С неустанным усердием в академическом ландшафте были построены крепости разных размеров и защищённости. Они недоступны богохульникам, возомнившим, что смогут сокрушить осыпающиеся камни из требующих ремонта стен крепости, или над теми, у кого хватает наглости смело подняться на стену крепости, чтобы заглянуть (или что-нибудь другое) за её пределы. В этом сражении сокрушительными снарядами являются убедительные, совершенно новые доказательства.
Честно говоря, я хорошо понимаю, почему собранные доказательства неохотно принимаются к сведению в учёной среде. У учёного растёт чувство неудовлетворённости при мысли о неустойчивости его позиций, которые невозможно удержать.

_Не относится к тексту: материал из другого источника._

/-- Every torus site is the reduction of a `ℤ^d` site. [cite: Balaban1987RG1, (0.1) p.251 (bookkeeping)] -/
theorem toTorusSite₁₁_surjective (P : Params) (j : ℕ) : Function.Surjective (toTorusSite₁₁ P j) :=
  fun s => ⟨fun μ => ((s μ).val : ℤ), toTorusSite₁₁_natCast_val s⟩

/-- Two `ℤ^d` sites with the same torus site differ by `N_j • v` for some integer vector `v`. [cite: Balaban1987RG1, (0.1) p.251 (bookkeeping)] -/
theorem exists_eq_add_period_smul_of_toTorusSite₁₁_eq {x x' : Fin P.d → ℤ}
    (h : toTorusSite₁₁ P j x = toTorusSite₁₁ P j x') : ∃ v : Fin P.d → ℤ, x' = x + (P.sitesPerDir j : ℤ) • v := by
  have hμ : ∀ μ, (P.sitesPerDir j : ℤ) ∣ x' μ - x μ := by
    intro μ
    have := congrFun h μ
    rw [toTorusSite₁₁_apply, toTorusSite₁₁_apply] at this
    exact (ZMod.intCast_eq_intCast_iff_dvd_sub (x μ) (x' μ) (P.sitesPerDir j)).1 this
  choose v hv using hμ
  refine ⟨v, funext fun μ => ?_⟩
  have := hv μ
  simp only [Pi.add_apply, Pi.smul_apply, smul_eq_mul]
  linarith

variable {G H : Type*} [MulOneClass G] [MulOneClass H]

/-- **THE PERIODIC LIFT OF A TORUS GAUGE FIELD** through a monoid morphism `ι : G →* H` (for the record: `ι = ιSU N : SU(N) →* M_N(ℂ)ˣ`): the bond
variable at the `ℤ^d` bond `⟨x, x + e_κ⟩` is `ι` of the bond variable at the torus bond under it.  Same body as the SUBSTRATE cell's
`SubstrateVocabularyV3.liftCfg` (Summits-side); layer B bridges by `rfl`. [cite: Balaban1985Averaging, (6)–(7) p.18] -/
def liftCfg₁₁ (j : ℕ) (ι : G →* H) (U : GaugeField P j G) : (Fin P.d → ℤ) → Fin P.d → H :=
  fun x κ => ι (U ⟨toTorusSite₁₁ P j x, κ⟩)

/-- `liftCfg₁₁` unfolded (`rfl`). [cite: Balaban1985Averaging, (6)–(7) p.18 (bookkeeping)] -/
theorem liftCfg₁₁_apply (ι : G →* H) (U : GaugeField P j G) (x : Fin P.d → ℤ) (κ : Fin P.d) :
    liftCfg₁₁ j ι U x κ = ι (U ⟨toTorusSite₁₁ P j x, κ⟩) := rfl

/-- **THE LIFT IS `N_j`-PERIODIC IN EVERY INTEGER DIRECTION.** [cite: Balaban1985Averaging, (6)–(7) p.18 (bookkeeping)] -/
theorem liftCfg₁₁_add_period_smul (ι : G →* H) (U : GaugeField P j G) (x v : Fin P.d → ℤ) (κ : Fin P.d) :
    liftCfg₁₁ j ι U (x + (P.sitesPerDir j : ℤ) • v) κ = liftCfg₁₁ j ι U x κ := by
  rw [liftCfg₁₁_apply, liftCfg₁₁_apply, toTorusSite₁₁_add_period_smul]

/-- The lift depends on the `ℤ^d` site only through its torus site. [cite: Balaban1985Averaging, (6)–(7) p.18 (bookkeeping)] -/
theorem liftCfg₁₁_eq_of_toTorusSite₁₁_eq (ι : G →* H) (U : GaugeField P j G) {x x' : Fin P.d → ℤ}
    (h : toTorusSite₁₁ P j x = toTorusSite₁₁ P j x') : liftCfg₁₁ j ι U x = liftCfg₁₁ j ι U x' := by
  funext κ
  rw [liftCfg₁₁_apply, liftCfg₁₁_apply, h]

/-- The lift at the section of a torus site reads the torus bond variable there. [cite: Balaban1985Averaging, (6)–(7) p.18 (bookkeeping)] -/
theorem liftCfg₁₁_natCast_val (ι : G →* H) (U : GaugeField P j G) (s : Site P j) (κ : Fin P.d) :
    liftCfg₁₁ j ι U (fun μ => ((s μ).val : ℤ)) κ = ι (U ⟨s, κ⟩) := by
  rw [liftCfg₁₁_apply, toTorusSite₁₁_natCast_val]

end Dictionary

/-! ## §2. The period of record of the step-`k` lattice of the `K`-th approximation -/

section Period

variable (F : T4Family)

/-- **N16's PERIOD `Nper` AT THE RECORD**: the number of sites per direction of the step-`k` lattice `T^{(k)}` of the `K`-th approximation,
`(F.P K).sitesPerDir k = 2·L^{m+K−k}`. [cite: Balaban1987RG1, (0.1) p.251] -/
def ne3NperOfRecord₁₁ (K k : ℕ) : ℕ := (F.P K).sitesPerDir k

/-- Face (`rfl`): it is `Setup`'s `sitesPerDir`. [cite: Balaban1987RG1, (0.1) p.251 (bookkeeping)] -/
theorem ne3NperOfRecord₁₁_def (K k : ℕ) : ne3NperOfRecord₁₁ F K k = (F.P K).sitesPerDir k := rfl

/-- Face: `Nper = 2·L^{m+K−k}`. [cite: Balaban1987RG1, (0.1) p.251 (bookkeeping)] -/
theorem ne3NperOfRecord₁₁_eq (K k : ℕ) : ne3NperOfRecord₁₁ F K k = 2 * F.L ^ (F.m + K - k) := rfl

/-- **THE PERIOD SEES `K − k` ONLY**: the step-`(k+1)` lattice of the `(K+1)`-th approximation has the period of the step-`k` lattice of the `K`-th.
[cite: Balaban1987RG1, (0.1) p.251 (bookkeeping)] -/
theorem ne3NperOfRecord₁₁_succ (K k : ℕ) : ne3NperOfRecord₁₁ F (K + 1) (k + 1) = ne3NperOfRecord₁₁ F K k := by
  rw [ne3NperOfRecord₁₁_eq, ne3NperOfRecord₁₁_eq]
  congr 2
  omega

/-- At the last step `k = K` the period is the physical unit lattice's, `2·L^m`, for EVERY approximation. [cite: Balaban1987RG1, (0.1) p.251 (bookkeeping)] -/
theorem ne3NperOfRecord₁₁_self (K : ℕ) : ne3NperOfRecord₁₁ F K K = 2 * F.L ^ F.m := by
  rw [ne3NperOfRecord₁₁_eq]
  congr 2
  omega

/-- `2 ≤ Nper` at the record. [cite: Balaban1987RG1, (0.1) p.251 (bookkeeping)] -/
theorem two_le_ne3NperOfRecord₁₁ (K k : ℕ) : 2 ≤ ne3NperOfRecord₁₁ F K k := by
  rw [ne3NperOfRecord₁₁_eq]
  have hL : 1 ≤ F.L := by have := F.hL11; omega
  have : 1 ≤ F.L ^ (F.m + K - k) := Nat.one_le_pow _ _ hL
  omega

/-- `1 ≤ Nper` at the record — THE END's regime clause «`1 ≤ c.Nper`» (`Thm/…N16RegimeDefs.InEndRegime`, Summits-side) read letter-level.
[cite: Balaban1987RG1, (0.1) p.251 (bookkeeping)] -/
theorem one_le_ne3NperOfRecord₁₁ (K k : ℕ) : 1 ≤ ne3NperOfRecord₁₁ F K k :=
  le_trans (by norm_num) (two_le_ne3NperOfRecord₁₁ F K k)

/-- `0 < Nper` at the record. [cite: Balaban1987RG1, (0.1) p.251 (bookkeeping)] -/
theorem ne3NperOfRecord₁₁_pos (K k : ℕ) : 0 < ne3NperOfRecord₁₁ F K k :=
  one_le_ne3NperOfRecord₁₁ F K k

end Period

/-! ## §3. The NE3 unit-lattice data of the record -/

section Data

variable (F : T4Family) (N : ℕ)

/-- **THE RECORD'S LIFT** at approximation `K`, step `k`: `liftCfg₁₁ k (ιSU N)` on the record's step-`k` configurations
`cfgOfRecord F N K k = GaugeField (F.P K) k SU(N)`, at the `ℤ⁴` types of `NE3Objects₁₁.dom` (`(F.P K).d = 4` definitionally; stating the types
as `Fin 4` once here keeps every later face syntactically well-typed). [cite: Balaban1987RG1, (0.1) p.251] -/
def liftCfgOfRecord₁₁ (K k : ℕ) (V : cfgOfRecord F N K k) : (Fin 4 → ℤ) → Fin 4 → (MatA N)ˣ :=
  fun x κ => ιSU N (V ⟨toTorusSite₁₁ (F.P K) k x, κ⟩)

/-- `liftCfgOfRecord₁₁` unfolded (`rfl`). [cite: Balaban1987RG1, (0.1) p.251 (bookkeeping)] -/
theorem liftCfgOfRecord₁₁_apply (K k : ℕ) (V : cfgOfRecord F N K k) (x : Fin 4 → ℤ) (κ : Fin 4) :
    liftCfgOfRecord₁₁ F N K k V x κ = ιSU N (V ⟨toTorusSite₁₁ (F.P K) k x, κ⟩) := rfl

/-- The matrix under the record's lift is the torus bond variable (`rfl`). [cite: Balaban1987RG1, (0.1) p.251 (bookkeeping)] -/
theorem coe_liftCfgOfRecord₁₁_apply (K k : ℕ) (V : cfgOfRecord F N K k) (x : Fin 4 → ℤ) (κ : Fin 4) :
    ((liftCfgOfRecord₁₁ F N K k V x κ : (MatA N)ˣ) : MatA N) = ((V ⟨toTorusSite₁₁ (F.P K) k x, κ⟩ : SU N) : MatA N) := rfl

/-- **BRIDGE (`rfl`)**: the record's lift IS the generic lift `liftCfg₁₁ k (ιSU N)` (hence, in layer B, SUBSTRATE V3's `liftCfg (ιSU N)` by `rfl`).
[cite: Balaban1987RG1, (0.1) p.251 (bookkeeping)] -/
theorem liftCfgOfRecord₁₁_eq_liftCfg₁₁ (K k : ℕ) (V : cfgOfRecord F N K k) :
    liftCfgOfRecord₁₁ F N K k V = liftCfg₁₁ k (ιSU N) V := rfl

/-- **THE RECORD'S LIFT IS `Nper`-PERIODIC IN EVERY INTEGER DIRECTION.** [cite: Balaban1987RG1, (0.1) p.251 (bookkeeping)] -/
theorem liftCfgOfRecord₁₁_add_period_smul (K k : ℕ) (V : cfgOfRecord F N K k) (x v : Fin 4 → ℤ) (κ : Fin 4) :
    liftCfgOfRecord₁₁ F N K k V (x + (ne3NperOfRecord₁₁ F K k : ℤ) • v) κ = liftCfgOfRecord₁₁ F N K k V x κ :=
  liftCfg₁₁_add_period_smul (P := F.P K) (ιSU N) V x v κ

/-- **THE RECORD'S LIFT IS `SU(N)`-VALUED** (through `M_N(ℂ)ˣ`). [cite: Balaban1987RG1, pp.251–252 (bookkeeping)] -/
theorem coe_liftCfgOfRecord₁₁_mem_specialUnitaryGroup (K k : ℕ) (V : cfgOfRecord F N K k) (x : Fin 4 → ℤ) (κ : Fin 4) :
    ((liftCfgOfRecord₁₁ F N K k V x κ : (MatA N)ˣ) : MatA N) ∈ Matrix.specialUnitaryGroup (Fin N) ℂ :=
  (V ⟨toTorusSite₁₁ (F.P K) k x, κ⟩).2

/-- **N16's NE3 UNIT-LATTICE DATA OF THE RECORD** at approximation `K`, step `k`: the periodic-`ℤ⁴` lifts through `ιSU : SU(N) →* M_N(ℂ)ˣ` of the
record's step-`k` configurations `cfgOfRecord F N K k = GaugeField (F.P K) k SU(N)` — a set of the type of `NE3Objects₁₁.dom`.
[cite: Balaban1987RG1, (0.1) p.251] -/
def ne3DomOfRecord₁₁ (K k : ℕ) : Set ((Fin 4 → ℤ) → Fin 4 → (MatA N)ˣ) :=
  Set.range (liftCfgOfRecord₁₁ F N K k)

Можно представить ужасную картину — он признаёт, что кто-то, не имеющий священного звания среди «святых», оказался прав, и учёного с позором следует сбросить с крепостной стены.

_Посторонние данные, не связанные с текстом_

/-- **(E5) with the `Π_H` coefficients written literally**: under the hypotheses of `highPass_weightedSq_le`, with
`Π_H ψ := Σ_{n≤N} (⟨ψ, e_n⟩_w/(2L³π))·e_n` (the `w`-orthogonal projection onto `span{e_1,…,e_N}`, `‖e_n‖²_w = 2L³π`) and
`Π_T ψ := ψ − Π_H ψ`: `‖Π_T ψ‖²_w = ∫(L² + ξ²)(ψ − Π_H ψ)² dξ ≤ (2L³/(N + 1)²)·∫_{−π}^{π} g′²` — PRICE-impl1 §1 (E5) verbatim
(`‖Π_T ψ‖_w ≤ (2L³)^{1/2}‖∂_θ g_ψ‖_{L²(dθ)}/(N + 1)`). [folklore] -/
theorem highPass_weightedSq_le_frameCoeff {L : ℝ} (hL : 0 < L) {ψ g g' : ℝ → ℝ} (hg : ∀ θ, HasDerivAt g (g' θ) θ)
    (hg' : Continuous g') (hodd : ∀ θ, g (-θ) = -g θ) (hπ0 : g π = 0)
    (hψ : ∀ θ ∈ Ioo (-π) π, ψ (L * tan (θ / 2)) = (1 + cos θ) * g θ) (N : ℕ) :
    ∫ ξ, (L ^ 2 + ξ ^ 2) *
        (ψ ξ - ∑ n ∈ Finset.Icc 1 N,
          (∫ ζ, (L ^ 2 + ζ ^ 2) * (ψ ζ * ((1 + cos (2 * arctan (ζ / L))) * sin (n * (2 * arctan (ζ / L)))))) /
              (2 * L ^ 3 * π) *
            ((1 + cos (2 * arctan (ξ / L))) * sin (n * (2 * arctan (ξ / L))))) ^ 2 ≤
      2 * L ^ 3 / (N + 1) ^ 2 * ∫ θ in -π..π, g' θ ^ 2 := by
  have hcoef : ∀ n : ℕ,
      (∫ ζ, (L ^ 2 + ζ ^ 2) * (ψ ζ * ((1 + cos (2 * arctan (ζ / L))) * sin (n * (2 * arctan (ζ / L)))))) /
          (2 * L ^ 3 * π) =
        π⁻¹ * ∫ θ in -π..π, g θ * sin (n * θ) := fun n => frameCoeff_eq_sineCoeff hL hψ n
  simp only [hcoef]
  exact highPass_weightedSq_le hL hg hg' hodd hπ0 hψ N

end SheetRHighPass
end Summit.NavierStokesRegularity.OSWSelfSimilar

Рыцарский поединок, в котором проигравший с честью сдаётся прежде, чем получит раны, которые никогда не заживут, был бы вполне справедливым правилом. Ужасная мысль — ждать, когда все осаждённые в крепости вымрут!

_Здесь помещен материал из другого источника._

/-- `B₆ ∘ g₁ = B₆` — `B₆` is a `Γ`-eigenvector. [cite: ArtebaniDolgachev2009, §5, Remark 5.3] -/
theorem halphen_B₆_bind₁_g₁ :
    bind₁ (Matrix.of ![![(0 : K), 1, 0], ![0, 0, 1], ![1, 0, 0]] :
        Matrix (Fin 3) (Fin 3) K).toMvPolynomial (𝐁₆ : MvPolynomial (Fin 3) K) =
      (𝐁₆ : MvPolynomial (Fin 3) K) := by
  simp only [map_add, map_mul, map_pow, bind₁_X_right, toMvPolynomial_fin_three_h, Matrix.of_apply,
    Matrix.cons_val_zero, Matrix.cons_val_one, Matrix.cons_val_two, Matrix.head_cons,
    Matrix.tail_cons, map_one, map_zero]
  ring

/-- `B₆ ∘ g₂ = ω²·B₆` — `B₆` is a `Γ`-eigenvector. [cite: ArtebaniDolgachev2009, §5, Remark 5.3]
-/
theorem halphen_B₆_bind₁_g₂ {ω : K} (hω : ω ^ 2 + ω + 1 = 0) :
    bind₁ (Matrix.of ![![(1 : K), 0, 0], ![0, ω, 0], ![0, 0, ω ^ 2]] :
        Matrix (Fin 3) (Fin 3) K).toMvPolynomial (𝐁₆ : MvPolynomial (Fin 3) K) =
      (ω ^ 2) • (𝐁₆ : MvPolynomial (Fin 3) K) := by
  have hC3 := C_omega_pow_three hω
  simp only [map_add, map_mul, map_pow, bind₁_X_right, toMvPolynomial_fin_three_h, Matrix.of_apply,
    Matrix.cons_val_zero, Matrix.cons_val_one, Matrix.cons_val_two, Matrix.head_cons,
    Matrix.tail_cons, map_one, map_zero, smul_eq_C_mul]
  linear_combination (X 1 * X 2 ^ 2 * C ω ^ 2 : MvPolynomial (Fin 3) K) * hC3

/-- `B₇ ∘ g₁ = ω²·B₇` — `B₇` is a `Γ`-eigenvector. [cite: ArtebaniDolgachev2009, §5, Remark 5.3]
-/
theorem halphen_B₇_bind₁_g₁ {ω : K} (hω : ω ^ 2 + ω + 1 = 0) :
    bind₁ (Matrix.of ![![(0 : K), 1, 0], ![0, 0, 1], ![1, 0, 0]] :
        Matrix (Fin 3) (Fin 3) K).toMvPolynomial 𝐁₇[ω] =
      (ω ^ 2) • 𝐁₇[ω] := by
  have hC3 := C_omega_pow_three hω
  simp only [map_add, map_mul, map_pow, bind₁_X_right, bind₁_C_right, toMvPolynomial_fin_three_h,
    Matrix.of_apply, Matrix.cons_val_zero, Matrix.cons_val_one, Matrix.cons_val_two,
    Matrix.head_cons, Matrix.tail_cons, map_one, map_zero, smul_eq_C_mul]
  linear_combination (-(X 0 * X 1 ^ 2) - (X 1 * X 2 ^ 2 * C ω) : MvPolynomial (Fin 3) K) * hC3

/-- `B₇ ∘ g₂ = ω²·B₇` — `B₇` is a `Γ`-eigenvector. [cite: ArtebaniDolgachev2009, §5, Remark 5.3]
-/
theorem halphen_B₇_bind₁_g₂ {ω : K} (hω : ω ^ 2 + ω + 1 = 0) :
    bind₁ (Matrix.of ![![(1 : K), 0, 0], ![0, ω, 0], ![0, 0, ω ^ 2]] :
        Matrix (Fin 3) (Fin 3) K).toMvPolynomial 𝐁₇[ω] =
      (ω ^ 2) • 𝐁₇[ω] := by
  have hC3 := C_omega_pow_three hω
  simp only [map_add, map_mul, map_pow, bind₁_X_right, bind₁_C_right, toMvPolynomial_fin_three_h,
    Matrix.of_apply, Matrix.cons_val_zero, Matrix.cons_val_one, Matrix.cons_val_two,
    Matrix.head_cons, Matrix.tail_cons, map_one, map_zero, smul_eq_C_mul]
  linear_combination (X 1 * X 2 ^ 2 * C ω ^ 4 : MvPolynomial (Fin 3) K) * hC3

/-- `B₈ ∘ g₁ = ω·B₈` — `B₈` is a `Γ`-eigenvector. [cite: ArtebaniDolgachev2009, §5, Remark 5.3] -/
theorem halphen_B₈_bind₁_g₁ {ω : K} (hω : ω ^ 2 + ω + 1 = 0) :
    bind₁ (Matrix.of ![![(0 : K), 1, 0], ![0, 0, 1], ![1, 0, 0]] :
        Matrix (Fin 3) (Fin 3) K).toMvPolynomial 𝐁₈[ω] =
      (ω) • 𝐁₈[ω] := by
  have hC3 := C_omega_pow_three hω
  simp only [map_add, map_mul, map_pow, bind₁_X_right, bind₁_C_right, toMvPolynomial_fin_three_h,
    Matrix.of_apply, Matrix.cons_val_zero, Matrix.cons_val_one, Matrix.cons_val_two,
    Matrix.head_cons, Matrix.tail_cons, map_one, map_zero, smul_eq_C_mul]
  linear_combination (-(X 0 * X 1 ^ 2) : MvPolynomial (Fin 3) K) * hC3

/-- `B₈ ∘ g₂ = ω²·B₈` — `B₈` is a `Γ`-eigenvector. [cite: ArtebaniDolgachev2009, §5, Remark 5.3]
-/
theorem halphen_B₈_bind₁_g₂ {ω : K} (hω : ω ^ 2 + ω + 1 = 0) :
    bind₁ (Matrix.of ![![(1 : K), 0, 0], ![0, ω, 0], ![0, 0, ω ^ 2]] :
        Matrix (Fin 3) (Fin 3) K).toMvPolynomial 𝐁₈[ω] =
      (ω ^ 2) • 𝐁₈[ω] := by
  have hC3 := C_omega_pow_three hω
  simp only [map_add, map_mul, map_pow, bind₁_X_right, bind₁_C_right, toMvPolynomial_fin_three_h,
    Matrix.of_apply, Matrix.cons_val_zero, Matrix.cons_val_one, Matrix.cons_val_two,
    Matrix.head_cons, Matrix.tail_cons, map_one, map_zero, smul_eq_C_mul]
  linear_combination (X 1 * X 2 ^ 2 * C ω ^ 3 : MvPolynomial (Fin 3) K) * hC3

/-- **Remark 5.3, the bookkeeping**: writing `Bᵢ ∘ g₁ = ω^{aᵢ}Bᵢ`, `Bᵢ ∘ g₂ = ω^{bᵢ}Bᵢ` (§3 and
`HessePencilEightCubics.B_bind₁_Gamma`), the characters `(aᵢ, bᵢ) ∈ (ℤ/3)²` of `B₁, …, B₈` are
`(2,0), (0,1), (1,1), (2,1), (1,0), (0,2), (2,2), (1,2)`: pairwise distinct and all different from
the trivial character `(0, 0)` of `xyz` and `x³ + y³ + z³` — the eight non-trivial characters of
`Γ ≅ (ℤ/3)²`, each occurring once ("decomposes into the sum of one-dimensional eigensubspaces").
[cite: ArtebaniDolgachev2009, §5, Remark 5.3] -/
theorem halphen_characters_nodup :
    ([(2, 0), (0, 1), (1, 1), (2, 1), (1, 0), (0, 2), (2, 2), (1, 2)] :
        List (Fin 3 × Fin 3)).Nodup ∧
      ((0, 0) : Fin 3 × Fin 3) ∉
        ([(2, 0), (0, 1), (1, 1), (2, 1), (1, 0), (0, 2), (2, 2), (1, 2)] :
          List (Fin 3 × Fin 3)) := by
  decide


/-! ## §4 "`B₁` is obviously isomorphic to the Fermat cubic" -/

/-- **"`B₁` is obviously isomorphic to the Fermat cubic"**: with `ζ³ = ε` (a primitive ninth root of
unity when `3 ≠ 0`), `B₁ ∘ diag(1, ζ², ζ) = X³ + Y³ + Z³`. [cite: ArtebaniDolgachev2009, §5, Remark
5.3] -/
theorem halphen_B₁_bind₁_diag_zeta {ω : K} (hω : ω ^ 2 + ω + 1 = 0) {ζ : K} (hζ : ζ ^ 3 = ω) :
    bind₁ (Matrix.of ![![(1 : K), 0, 0], ![0, ζ ^ 2, 0], ![0, 0, ζ]] :
        Matrix (Fin 3) (Fin 3) K).toMvPolynomial 𝐁₁[ω] =
      (X 0 ^ 3 + X 1 ^ 3 + X 2 ^ 3 : MvPolynomial (Fin 3) K) := by
  have hC3 := C_omega_pow_three hω
  have hCζ := C_zeta_pow_three hζ
  simp only [map_add, map_mul, map_pow, bind₁_X_right, bind₁_C_right, toMvPolynomial_fin_three_h,
    Matrix.of_apply, Matrix.cons_val_zero, Matrix.cons_val_one, Matrix.cons_val_two,
    Matrix.head_cons, Matrix.tail_cons, map_one, map_zero]
  linear_combination (X 1 ^ 3 * C ω ^ 2 + X 1 ^ 3 * C ω * C ζ ^ 3 + X 2 ^ 3 * C ω ^ 2 : MvPolynomial
    (Fin 3) K) * hCζ + (X 1 ^ 3 + X 2 ^ 3 : MvPolynomial (Fin 3) K) * hC3

/-- **"`B₁` is obviously isomorphic to the Fermat cubic"**: with `ζ³ = ε` (a primitive ninth root of
unity when `3 ≠ 0`), `B₅ ∘ diag(1, ζ, ζ²) = X³ + Y³ + Z³`. [cite: ArtebaniDolgachev2009, §5, Remark
5.3] -/
theorem halphen_B₅_bind₁_diag_zeta {ω : K} (hω : ω ^ 2 + ω + 1 = 0) {ζ : K} (hζ : ζ ^ 3 = ω) :
    bind₁ (Matrix.of ![![(1 : K), 0, 0], ![0, ζ, 0], ![0, 0, ζ ^ 2]] :
        Matrix (Fin 3) (Fin 3) K).toMvPolynomial 𝐁₅[ω] =
      (X 0 ^ 3 + X 1 ^ 3 + X 2 ^ 3 : MvPolynomial (Fin 3) K) := by
  have hC3 := C_omega_pow_three hω
  have hCζ := C_zeta_pow_three hζ
  simp only [map_add, map_mul, map_pow, bind₁_X_right, bind₁_C_right, toMvPolynomial_fin_three_h,
    Matrix.of_apply, Matrix.cons_val_zero, Matrix.cons_val_one, Matrix.cons_val_two,
    Matrix.head_cons, Matrix.tail_cons, map_one, map_zero]
  linear_combination (X 1 ^ 3 * C ω ^ 2 + X 2 ^ 3 * C ω ^ 2 + X 2 ^ 3 * C ω * C ζ ^ 3 : MvPolynomial
    (Fin 3) K) * hCζ + (X 1 ^ 3 + X 2 ^ 3 : MvPolynomial (Fin 3) K) * hC3

/-! ## §5 "they are all projectively equivalent to `B₁`" — explicit matrices -/

/-- **`B₂` is projectively equivalent to `B₁`**: `B₂ ∘ (g₃) = 3·B₁` (the matrix is the product `g₃`
written out, `ε³ = 1`). [cite: ArtebaniDolgachev2009, §5, Remark 5.3 ("they are all projectively
equivalent to `B₁`")] -/
theorem halphen_B₂_bind₁_equiv {ω : K} (hω : ω ^ 2 + ω + 1 = 0) :
    bind₁ (Matrix.of ![![(1 : K), 1, 1], ![1, ω, ω ^ 2], ![1, ω ^ 2, ω]] :
        Matrix (Fin 3) (Fin 3) K).toMvPolynomial (𝐁₂ : MvPolynomial (Fin 3) K) =
      (3 : K) • 𝐁₁[ω] := by
  have hCrel := C_omega_rel hω
  simp only [map_add, map_mul, map_pow, bind₁_X_right, toMvPolynomial_fin_three_h, Matrix.of_apply,
    Matrix.cons_val_zero, Matrix.cons_val_one, Matrix.cons_val_two, Matrix.head_cons,
    Matrix.tail_cons, map_one, smul_eq_C_mul, map_ofNat]
  linear_combination (3 * X 0 ^ 2 * X 1 + 3 * X 0 ^ 2 * X 2 + X 0 * X 1 ^ 2 * C ω ^ 2 + X 0 * X 1 ^
    2 * C ω + X 0 * X 1 ^ 2 + 2 * X 0 * X 1 * X 2 * C ω ^ 2 + 2 * X 0 * X 1 * X 2 * C ω + 2 * X 0 *
    X 1 * X 2 + X 0 * X 2 ^ 2 * C ω ^ 2 + X 0 * X 2 ^ 2 * C ω + X 0 * X 2 ^ 2 + 2 * X 1 ^ 3 * C ω ^
    2 - 2 * X 1 ^ 3 * C ω + 2 * X 1 ^ 2 * X 2 * C ω ^ 3 - (X 1 ^ 2 * X 2 * C ω ^ 2) + 2 * X 1 ^ 2 *
    X 2 * C ω + X 1 * X 2 ^ 2 * C ω ^ 4 - (X 1 * X 2 ^ 2 * C ω ^ 3) + 2 * X 1 * X 2 ^ 2 * C ω ^ 2 +
    X 1 * X 2 ^ 2 * C ω + X 2 ^ 3 * C ω ^ 3 - (X 2 ^ 3 * C ω ^ 2) : MvPolynomial (Fin 3) K) * hCrel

Нобелевский лауреат Макс Планк (1858–1947), один из величайших учёных современности, действительно считал необходимым вымирание противников научной истины:
«Новая научная истина заключается не в том, чтобы убеждать и поучать оппонентов, а в том, что они вымрут и подрастающее поколение с самого начала познакомится с истиной».
Наряду с массивным фронтом моих академических оппонентов мне посчастливилось встретить значительное число учёных, как толерантных, благородных и непредубеждённых собеседников, с которыми меня связывает надёжная дружба. Мы беседуем, переписываемся, я прошу у них о критике, совета и помощи, и они предоставляют их мне. Вероятно, это «хорошие учёные», о которых говорил молекулярный биолог Гюнтер С. Стент, имея в виду непредвзятых коллег. Эти люди контролируют свои чувства неудовлетворённости, и даже восхищались мной, признавая веские аргументы. Поэтому я не вижу смысла дальше приводить доказательства моей теории, «в соответствии с самыми строгими принципами научной методологии» (проф. Луис Навиа), даже если учёный считает, что один аргумент не имеет такой доказательной силы, как тысяча аргументов. Поскольку я много думаю о здравом смысле, я рассчитываю на здравый смысл непредвзятых... и справедливых судей.
Выводы.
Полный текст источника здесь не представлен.